» Work order
Once the line containing "Kernel measure theory" is located, output it and every line after it through the end of the records, exactly as written and nothing else.

[Saved entries]
Content starts
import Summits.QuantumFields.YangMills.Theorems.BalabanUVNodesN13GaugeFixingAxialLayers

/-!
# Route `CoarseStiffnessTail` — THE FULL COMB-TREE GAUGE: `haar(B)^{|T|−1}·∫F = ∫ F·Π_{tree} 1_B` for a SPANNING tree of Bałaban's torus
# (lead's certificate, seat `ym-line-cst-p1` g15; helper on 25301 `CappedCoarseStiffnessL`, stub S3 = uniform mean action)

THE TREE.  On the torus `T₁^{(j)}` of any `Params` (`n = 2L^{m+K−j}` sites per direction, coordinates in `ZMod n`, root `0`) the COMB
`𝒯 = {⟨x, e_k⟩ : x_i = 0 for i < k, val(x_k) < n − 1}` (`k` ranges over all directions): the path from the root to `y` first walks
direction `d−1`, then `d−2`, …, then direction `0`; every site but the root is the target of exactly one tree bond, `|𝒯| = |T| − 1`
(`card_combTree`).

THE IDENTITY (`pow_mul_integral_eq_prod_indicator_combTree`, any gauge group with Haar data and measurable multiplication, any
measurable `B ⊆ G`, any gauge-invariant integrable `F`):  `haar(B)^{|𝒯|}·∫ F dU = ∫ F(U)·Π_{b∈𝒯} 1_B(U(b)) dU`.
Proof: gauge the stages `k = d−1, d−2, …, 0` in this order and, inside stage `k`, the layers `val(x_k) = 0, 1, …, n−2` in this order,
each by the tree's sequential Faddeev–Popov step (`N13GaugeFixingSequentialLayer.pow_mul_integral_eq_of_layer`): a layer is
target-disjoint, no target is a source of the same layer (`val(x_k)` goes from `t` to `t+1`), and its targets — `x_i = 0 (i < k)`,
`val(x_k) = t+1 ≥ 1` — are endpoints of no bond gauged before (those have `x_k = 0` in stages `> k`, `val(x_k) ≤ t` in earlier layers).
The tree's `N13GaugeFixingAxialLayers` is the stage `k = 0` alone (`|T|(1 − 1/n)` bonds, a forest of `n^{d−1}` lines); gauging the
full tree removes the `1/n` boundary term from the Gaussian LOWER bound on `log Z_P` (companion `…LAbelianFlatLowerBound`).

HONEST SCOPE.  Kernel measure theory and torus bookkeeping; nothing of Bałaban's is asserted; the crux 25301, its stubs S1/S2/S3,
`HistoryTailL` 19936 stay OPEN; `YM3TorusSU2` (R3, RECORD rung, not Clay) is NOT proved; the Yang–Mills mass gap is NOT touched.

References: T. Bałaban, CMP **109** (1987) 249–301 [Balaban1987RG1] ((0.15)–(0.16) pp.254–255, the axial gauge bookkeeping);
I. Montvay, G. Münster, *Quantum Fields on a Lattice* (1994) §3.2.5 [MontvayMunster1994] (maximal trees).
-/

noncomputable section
Content ends
» Response for this exercise
HONEST SCOPE.  Kernel measure theory and torus bookkeeping; nothing of Bałaban's is asserted; the crux 25301, its stubs S1/S2/S3,
`HistoryTailL` 19936 stay OPEN; `YM3TorusSU2` (R3, RECORD rung, not Clay) is NOT proved; the Yang–Mills mass gap is NOT touched.

References: T. Bałaban, CMP **109** (1987) 249–301 [Balaban1987RG1] ((0.15)–(0.16) pp.254–255, the axial gauge bookkeeping);
I. Montvay, G. Münster, *Quantum Fields on a Lattice* (1994) §3.2.5 [MontvayMunster1994] (maximal trees).
-/

noncomputable section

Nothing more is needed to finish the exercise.